§ PROBLEM DETAILS: Provide again, from the entries below, every line from the one containing "rw [← Set.not_infinite]" through the one containing "have := Int.le_ceil (T' - g 0)", exactly as written, and no other line.

== Segment start ==

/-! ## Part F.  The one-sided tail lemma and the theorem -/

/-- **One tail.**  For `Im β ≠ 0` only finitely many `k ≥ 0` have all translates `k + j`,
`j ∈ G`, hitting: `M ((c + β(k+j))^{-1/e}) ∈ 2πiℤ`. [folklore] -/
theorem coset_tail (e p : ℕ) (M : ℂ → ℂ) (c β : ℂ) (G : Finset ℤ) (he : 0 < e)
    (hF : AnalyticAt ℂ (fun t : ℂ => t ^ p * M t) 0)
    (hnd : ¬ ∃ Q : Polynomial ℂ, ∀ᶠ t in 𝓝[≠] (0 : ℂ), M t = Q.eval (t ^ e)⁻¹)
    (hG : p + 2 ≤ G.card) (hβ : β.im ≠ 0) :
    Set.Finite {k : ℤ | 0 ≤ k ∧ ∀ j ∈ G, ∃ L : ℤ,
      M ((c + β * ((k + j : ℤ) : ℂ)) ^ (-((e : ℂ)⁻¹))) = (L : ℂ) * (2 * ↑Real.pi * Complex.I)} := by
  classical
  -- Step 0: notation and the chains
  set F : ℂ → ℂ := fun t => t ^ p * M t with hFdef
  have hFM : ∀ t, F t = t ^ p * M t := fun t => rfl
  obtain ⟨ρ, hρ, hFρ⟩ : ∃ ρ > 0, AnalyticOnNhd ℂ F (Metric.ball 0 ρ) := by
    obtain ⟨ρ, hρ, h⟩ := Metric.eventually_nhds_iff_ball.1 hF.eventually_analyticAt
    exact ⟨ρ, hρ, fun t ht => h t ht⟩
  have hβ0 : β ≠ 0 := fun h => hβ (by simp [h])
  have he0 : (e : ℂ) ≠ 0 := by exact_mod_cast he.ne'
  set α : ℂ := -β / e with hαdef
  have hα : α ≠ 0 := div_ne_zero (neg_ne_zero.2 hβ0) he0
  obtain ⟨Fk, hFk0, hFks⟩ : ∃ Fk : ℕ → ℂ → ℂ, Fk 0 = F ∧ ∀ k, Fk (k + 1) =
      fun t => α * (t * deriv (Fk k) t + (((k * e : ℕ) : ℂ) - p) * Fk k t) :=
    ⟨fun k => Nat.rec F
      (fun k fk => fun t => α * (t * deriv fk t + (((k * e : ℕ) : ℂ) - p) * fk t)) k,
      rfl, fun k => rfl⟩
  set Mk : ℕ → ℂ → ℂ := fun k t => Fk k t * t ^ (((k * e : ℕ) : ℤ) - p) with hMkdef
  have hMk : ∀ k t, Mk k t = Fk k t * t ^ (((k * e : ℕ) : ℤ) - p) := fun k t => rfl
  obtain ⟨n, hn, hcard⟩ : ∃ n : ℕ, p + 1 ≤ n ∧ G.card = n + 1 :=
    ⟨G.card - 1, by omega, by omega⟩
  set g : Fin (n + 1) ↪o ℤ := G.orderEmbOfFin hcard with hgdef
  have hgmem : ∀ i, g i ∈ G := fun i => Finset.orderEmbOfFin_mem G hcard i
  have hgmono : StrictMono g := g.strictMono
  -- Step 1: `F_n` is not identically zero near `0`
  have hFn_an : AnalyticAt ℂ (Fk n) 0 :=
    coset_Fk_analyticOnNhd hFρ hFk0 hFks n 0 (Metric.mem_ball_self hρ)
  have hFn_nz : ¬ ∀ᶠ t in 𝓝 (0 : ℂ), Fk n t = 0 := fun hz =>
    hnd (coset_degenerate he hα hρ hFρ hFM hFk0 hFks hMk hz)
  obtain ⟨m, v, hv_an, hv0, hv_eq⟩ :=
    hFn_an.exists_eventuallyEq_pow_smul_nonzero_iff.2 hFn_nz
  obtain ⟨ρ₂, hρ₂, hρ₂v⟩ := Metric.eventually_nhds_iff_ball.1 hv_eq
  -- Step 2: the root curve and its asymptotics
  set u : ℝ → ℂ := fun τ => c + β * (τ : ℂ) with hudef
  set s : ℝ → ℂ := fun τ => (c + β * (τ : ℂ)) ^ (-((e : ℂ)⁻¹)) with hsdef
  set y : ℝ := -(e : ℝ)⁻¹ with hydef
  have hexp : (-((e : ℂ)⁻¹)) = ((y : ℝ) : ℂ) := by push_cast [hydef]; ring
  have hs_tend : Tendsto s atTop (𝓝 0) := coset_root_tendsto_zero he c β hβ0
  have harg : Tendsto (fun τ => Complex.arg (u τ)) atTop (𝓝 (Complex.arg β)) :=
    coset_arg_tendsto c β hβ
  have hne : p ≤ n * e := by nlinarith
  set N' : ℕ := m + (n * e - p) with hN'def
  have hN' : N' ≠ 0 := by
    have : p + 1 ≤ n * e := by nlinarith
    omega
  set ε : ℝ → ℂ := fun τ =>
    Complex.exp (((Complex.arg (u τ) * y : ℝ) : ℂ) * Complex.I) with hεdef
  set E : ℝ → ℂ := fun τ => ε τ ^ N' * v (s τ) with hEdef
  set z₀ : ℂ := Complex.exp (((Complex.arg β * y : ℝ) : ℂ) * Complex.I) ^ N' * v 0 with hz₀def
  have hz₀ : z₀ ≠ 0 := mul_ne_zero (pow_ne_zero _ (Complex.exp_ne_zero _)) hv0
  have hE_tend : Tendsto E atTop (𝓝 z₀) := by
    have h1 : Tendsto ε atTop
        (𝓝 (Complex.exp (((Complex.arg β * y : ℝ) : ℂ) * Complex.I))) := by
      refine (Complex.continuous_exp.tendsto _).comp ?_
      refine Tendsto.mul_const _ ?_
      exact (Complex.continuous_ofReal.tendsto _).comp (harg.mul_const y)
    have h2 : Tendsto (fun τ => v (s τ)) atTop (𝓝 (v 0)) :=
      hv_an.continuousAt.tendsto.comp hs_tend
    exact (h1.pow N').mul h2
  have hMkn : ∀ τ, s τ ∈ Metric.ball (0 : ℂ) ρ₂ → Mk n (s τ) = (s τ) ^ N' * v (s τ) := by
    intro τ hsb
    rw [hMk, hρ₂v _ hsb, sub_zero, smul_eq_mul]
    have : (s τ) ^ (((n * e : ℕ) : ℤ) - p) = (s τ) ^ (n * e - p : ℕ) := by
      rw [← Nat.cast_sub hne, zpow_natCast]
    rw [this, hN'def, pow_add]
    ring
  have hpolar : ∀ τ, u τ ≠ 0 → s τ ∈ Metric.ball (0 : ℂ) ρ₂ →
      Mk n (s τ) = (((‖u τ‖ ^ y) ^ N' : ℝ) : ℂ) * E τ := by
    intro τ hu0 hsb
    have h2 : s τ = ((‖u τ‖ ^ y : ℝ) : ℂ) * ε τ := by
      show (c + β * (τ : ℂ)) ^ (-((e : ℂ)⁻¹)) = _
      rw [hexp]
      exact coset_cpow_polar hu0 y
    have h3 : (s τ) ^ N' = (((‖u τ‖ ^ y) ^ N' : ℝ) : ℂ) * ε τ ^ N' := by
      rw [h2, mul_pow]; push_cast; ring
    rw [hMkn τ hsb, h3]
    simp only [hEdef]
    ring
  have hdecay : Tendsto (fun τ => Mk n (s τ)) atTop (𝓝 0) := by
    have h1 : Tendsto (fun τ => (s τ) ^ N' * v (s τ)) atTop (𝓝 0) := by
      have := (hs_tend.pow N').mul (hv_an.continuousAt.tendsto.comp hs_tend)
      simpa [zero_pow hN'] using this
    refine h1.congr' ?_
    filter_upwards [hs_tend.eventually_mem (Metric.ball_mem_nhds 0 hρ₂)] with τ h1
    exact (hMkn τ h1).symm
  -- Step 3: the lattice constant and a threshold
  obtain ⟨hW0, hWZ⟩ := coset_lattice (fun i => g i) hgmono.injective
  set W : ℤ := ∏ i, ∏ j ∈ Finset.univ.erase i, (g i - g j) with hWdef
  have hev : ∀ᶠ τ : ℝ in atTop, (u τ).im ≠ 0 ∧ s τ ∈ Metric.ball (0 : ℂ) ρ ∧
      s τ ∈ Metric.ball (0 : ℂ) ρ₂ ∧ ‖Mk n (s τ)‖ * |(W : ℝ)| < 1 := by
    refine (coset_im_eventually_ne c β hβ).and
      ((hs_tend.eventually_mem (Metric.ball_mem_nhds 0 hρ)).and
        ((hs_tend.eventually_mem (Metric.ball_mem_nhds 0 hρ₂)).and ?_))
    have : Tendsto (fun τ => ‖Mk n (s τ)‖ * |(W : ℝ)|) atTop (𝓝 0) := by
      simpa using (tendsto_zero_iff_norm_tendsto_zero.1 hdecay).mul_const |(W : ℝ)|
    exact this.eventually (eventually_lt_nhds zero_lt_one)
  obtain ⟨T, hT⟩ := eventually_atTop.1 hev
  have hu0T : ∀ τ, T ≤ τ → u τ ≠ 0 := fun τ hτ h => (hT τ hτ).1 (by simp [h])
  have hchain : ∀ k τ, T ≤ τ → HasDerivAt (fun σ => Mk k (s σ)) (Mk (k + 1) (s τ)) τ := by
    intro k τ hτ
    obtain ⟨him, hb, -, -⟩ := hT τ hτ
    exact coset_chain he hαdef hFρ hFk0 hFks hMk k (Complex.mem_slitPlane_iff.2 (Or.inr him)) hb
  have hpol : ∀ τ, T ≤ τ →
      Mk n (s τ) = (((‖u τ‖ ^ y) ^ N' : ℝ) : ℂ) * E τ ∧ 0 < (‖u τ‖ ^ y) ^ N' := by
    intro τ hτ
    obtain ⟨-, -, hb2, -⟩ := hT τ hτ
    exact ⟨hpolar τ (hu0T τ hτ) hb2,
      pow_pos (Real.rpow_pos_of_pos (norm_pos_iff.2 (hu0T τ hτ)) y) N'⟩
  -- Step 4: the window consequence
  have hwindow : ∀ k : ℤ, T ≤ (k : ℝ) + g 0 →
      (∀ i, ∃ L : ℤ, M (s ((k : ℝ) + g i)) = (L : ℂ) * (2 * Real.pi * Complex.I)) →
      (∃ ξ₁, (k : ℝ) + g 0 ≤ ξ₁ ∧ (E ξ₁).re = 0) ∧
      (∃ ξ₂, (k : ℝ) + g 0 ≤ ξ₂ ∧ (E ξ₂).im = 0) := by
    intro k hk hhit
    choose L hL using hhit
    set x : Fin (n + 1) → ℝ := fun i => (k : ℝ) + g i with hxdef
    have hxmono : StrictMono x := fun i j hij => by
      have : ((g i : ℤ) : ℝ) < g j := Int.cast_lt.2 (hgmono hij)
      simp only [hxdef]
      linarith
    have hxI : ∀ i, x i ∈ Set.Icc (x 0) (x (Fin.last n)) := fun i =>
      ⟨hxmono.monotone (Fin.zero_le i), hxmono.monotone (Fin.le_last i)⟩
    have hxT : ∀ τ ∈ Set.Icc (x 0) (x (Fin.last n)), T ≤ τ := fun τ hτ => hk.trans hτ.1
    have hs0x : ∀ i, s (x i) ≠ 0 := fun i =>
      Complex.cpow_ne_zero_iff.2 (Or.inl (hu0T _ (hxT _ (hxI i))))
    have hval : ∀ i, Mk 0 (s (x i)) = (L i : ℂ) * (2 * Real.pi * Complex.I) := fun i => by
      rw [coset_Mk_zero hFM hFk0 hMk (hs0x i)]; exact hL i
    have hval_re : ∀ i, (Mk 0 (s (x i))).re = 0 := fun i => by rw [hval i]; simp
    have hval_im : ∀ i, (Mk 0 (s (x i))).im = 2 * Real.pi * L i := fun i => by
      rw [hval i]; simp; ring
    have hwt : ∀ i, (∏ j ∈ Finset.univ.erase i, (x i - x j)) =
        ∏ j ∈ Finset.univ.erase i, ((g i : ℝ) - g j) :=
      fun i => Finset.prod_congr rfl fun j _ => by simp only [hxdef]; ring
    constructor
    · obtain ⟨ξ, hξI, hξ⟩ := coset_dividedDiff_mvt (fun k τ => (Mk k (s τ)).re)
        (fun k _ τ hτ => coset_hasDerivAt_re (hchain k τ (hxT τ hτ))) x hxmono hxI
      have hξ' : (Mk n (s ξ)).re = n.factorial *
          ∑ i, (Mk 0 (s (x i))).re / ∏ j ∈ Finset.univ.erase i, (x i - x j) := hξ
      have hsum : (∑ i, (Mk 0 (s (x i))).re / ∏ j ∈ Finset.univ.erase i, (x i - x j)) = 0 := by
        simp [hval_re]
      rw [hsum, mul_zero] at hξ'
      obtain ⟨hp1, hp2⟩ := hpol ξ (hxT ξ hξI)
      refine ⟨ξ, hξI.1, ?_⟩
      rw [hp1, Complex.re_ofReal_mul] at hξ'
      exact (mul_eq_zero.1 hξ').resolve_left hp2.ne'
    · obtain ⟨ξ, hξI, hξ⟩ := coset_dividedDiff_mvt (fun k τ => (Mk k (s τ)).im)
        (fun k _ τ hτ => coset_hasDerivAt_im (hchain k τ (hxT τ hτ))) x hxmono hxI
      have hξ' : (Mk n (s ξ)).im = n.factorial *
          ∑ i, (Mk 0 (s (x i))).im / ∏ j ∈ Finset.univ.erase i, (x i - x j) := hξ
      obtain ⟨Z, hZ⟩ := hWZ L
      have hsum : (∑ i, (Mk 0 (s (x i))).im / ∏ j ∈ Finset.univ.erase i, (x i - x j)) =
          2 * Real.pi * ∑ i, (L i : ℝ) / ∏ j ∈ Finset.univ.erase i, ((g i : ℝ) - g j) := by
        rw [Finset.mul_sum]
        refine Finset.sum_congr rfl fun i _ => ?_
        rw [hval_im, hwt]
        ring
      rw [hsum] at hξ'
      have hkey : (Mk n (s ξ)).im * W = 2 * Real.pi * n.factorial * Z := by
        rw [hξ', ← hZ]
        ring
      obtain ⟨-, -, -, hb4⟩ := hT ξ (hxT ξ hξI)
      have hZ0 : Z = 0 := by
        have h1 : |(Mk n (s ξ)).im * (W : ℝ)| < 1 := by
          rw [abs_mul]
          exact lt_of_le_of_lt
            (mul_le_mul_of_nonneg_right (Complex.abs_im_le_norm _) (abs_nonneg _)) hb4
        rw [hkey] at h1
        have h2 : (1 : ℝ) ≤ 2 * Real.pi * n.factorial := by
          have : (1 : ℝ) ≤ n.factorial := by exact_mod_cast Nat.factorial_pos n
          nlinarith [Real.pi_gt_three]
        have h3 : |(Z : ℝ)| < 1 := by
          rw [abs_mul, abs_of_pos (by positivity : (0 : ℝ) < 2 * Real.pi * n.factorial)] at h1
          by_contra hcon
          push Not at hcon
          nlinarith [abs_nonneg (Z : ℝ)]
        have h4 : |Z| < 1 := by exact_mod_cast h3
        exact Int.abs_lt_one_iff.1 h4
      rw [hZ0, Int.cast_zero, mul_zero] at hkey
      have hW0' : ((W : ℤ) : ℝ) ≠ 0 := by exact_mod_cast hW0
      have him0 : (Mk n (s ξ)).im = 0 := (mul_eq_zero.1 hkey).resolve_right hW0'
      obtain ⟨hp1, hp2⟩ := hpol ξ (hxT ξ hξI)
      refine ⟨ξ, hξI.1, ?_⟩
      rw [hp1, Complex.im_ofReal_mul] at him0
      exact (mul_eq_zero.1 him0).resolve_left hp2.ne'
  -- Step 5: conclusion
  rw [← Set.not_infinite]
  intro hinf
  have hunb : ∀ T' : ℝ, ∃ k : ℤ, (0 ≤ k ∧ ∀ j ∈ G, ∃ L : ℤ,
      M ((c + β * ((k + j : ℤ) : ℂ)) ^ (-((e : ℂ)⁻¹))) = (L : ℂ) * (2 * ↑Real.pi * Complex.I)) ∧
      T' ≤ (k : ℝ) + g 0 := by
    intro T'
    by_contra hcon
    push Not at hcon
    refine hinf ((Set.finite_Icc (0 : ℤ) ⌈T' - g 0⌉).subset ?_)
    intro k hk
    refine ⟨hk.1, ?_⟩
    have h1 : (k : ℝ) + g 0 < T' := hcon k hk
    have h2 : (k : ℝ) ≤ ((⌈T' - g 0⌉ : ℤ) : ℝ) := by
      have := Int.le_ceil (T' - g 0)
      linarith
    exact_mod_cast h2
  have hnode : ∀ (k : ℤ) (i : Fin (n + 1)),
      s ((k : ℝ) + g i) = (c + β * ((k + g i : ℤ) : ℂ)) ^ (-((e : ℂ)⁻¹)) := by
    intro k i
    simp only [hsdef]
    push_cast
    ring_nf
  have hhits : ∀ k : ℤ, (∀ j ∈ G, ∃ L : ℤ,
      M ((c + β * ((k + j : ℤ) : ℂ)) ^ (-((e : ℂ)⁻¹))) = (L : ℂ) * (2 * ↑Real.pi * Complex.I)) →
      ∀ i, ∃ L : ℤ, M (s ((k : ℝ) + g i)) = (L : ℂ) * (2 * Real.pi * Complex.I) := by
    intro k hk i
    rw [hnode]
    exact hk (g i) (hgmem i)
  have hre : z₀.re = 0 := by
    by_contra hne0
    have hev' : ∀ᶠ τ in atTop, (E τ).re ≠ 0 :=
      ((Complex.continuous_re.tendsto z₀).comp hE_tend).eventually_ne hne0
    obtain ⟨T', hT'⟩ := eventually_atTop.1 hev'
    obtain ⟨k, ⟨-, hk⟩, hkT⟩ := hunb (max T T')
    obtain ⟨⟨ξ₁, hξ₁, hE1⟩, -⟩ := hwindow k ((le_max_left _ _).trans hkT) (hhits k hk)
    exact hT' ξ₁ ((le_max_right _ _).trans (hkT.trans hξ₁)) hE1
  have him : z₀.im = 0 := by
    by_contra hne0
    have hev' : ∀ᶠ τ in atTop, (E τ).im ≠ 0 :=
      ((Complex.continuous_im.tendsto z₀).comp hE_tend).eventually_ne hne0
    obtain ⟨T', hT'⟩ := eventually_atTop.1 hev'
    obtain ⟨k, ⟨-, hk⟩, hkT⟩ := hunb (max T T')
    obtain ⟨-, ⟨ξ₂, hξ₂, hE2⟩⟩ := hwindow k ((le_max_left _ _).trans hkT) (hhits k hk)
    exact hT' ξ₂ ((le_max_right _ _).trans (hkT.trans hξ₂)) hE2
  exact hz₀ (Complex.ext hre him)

== Segment end ==

§ TASK RESULT:
  rw [← Set.not_infinite]
  intro hinf
  have hunb : ∀ T' : ℝ, ∃ k : ℤ, (0 ≤ k ∧ ∀ j ∈ G, ∃ L : ℤ,
      M ((c + β * ((k + j : ℤ) : ℂ)) ^ (-((e : ℂ)⁻¹))) = (L : ℂ) * (2 * ↑Real.pi * Complex.I)) ∧
      T' ≤ (k : ℝ) + g 0 := by
    intro T'
    by_contra hcon
    push Not at hcon
    refine hinf ((Set.finite_Icc (0 : ℤ) ⌈T' - g 0⌉).subset ?_)
    intro k hk
    refine ⟨hk.1, ?_⟩
    have h1 : (k : ℝ) + g 0 < T' := hcon k hk
    have h2 : (k : ℝ) ≤ ((⌈T' - g 0⌉ : ℤ) : ℝ) := by
      have := Int.le_ceil (T' - g 0)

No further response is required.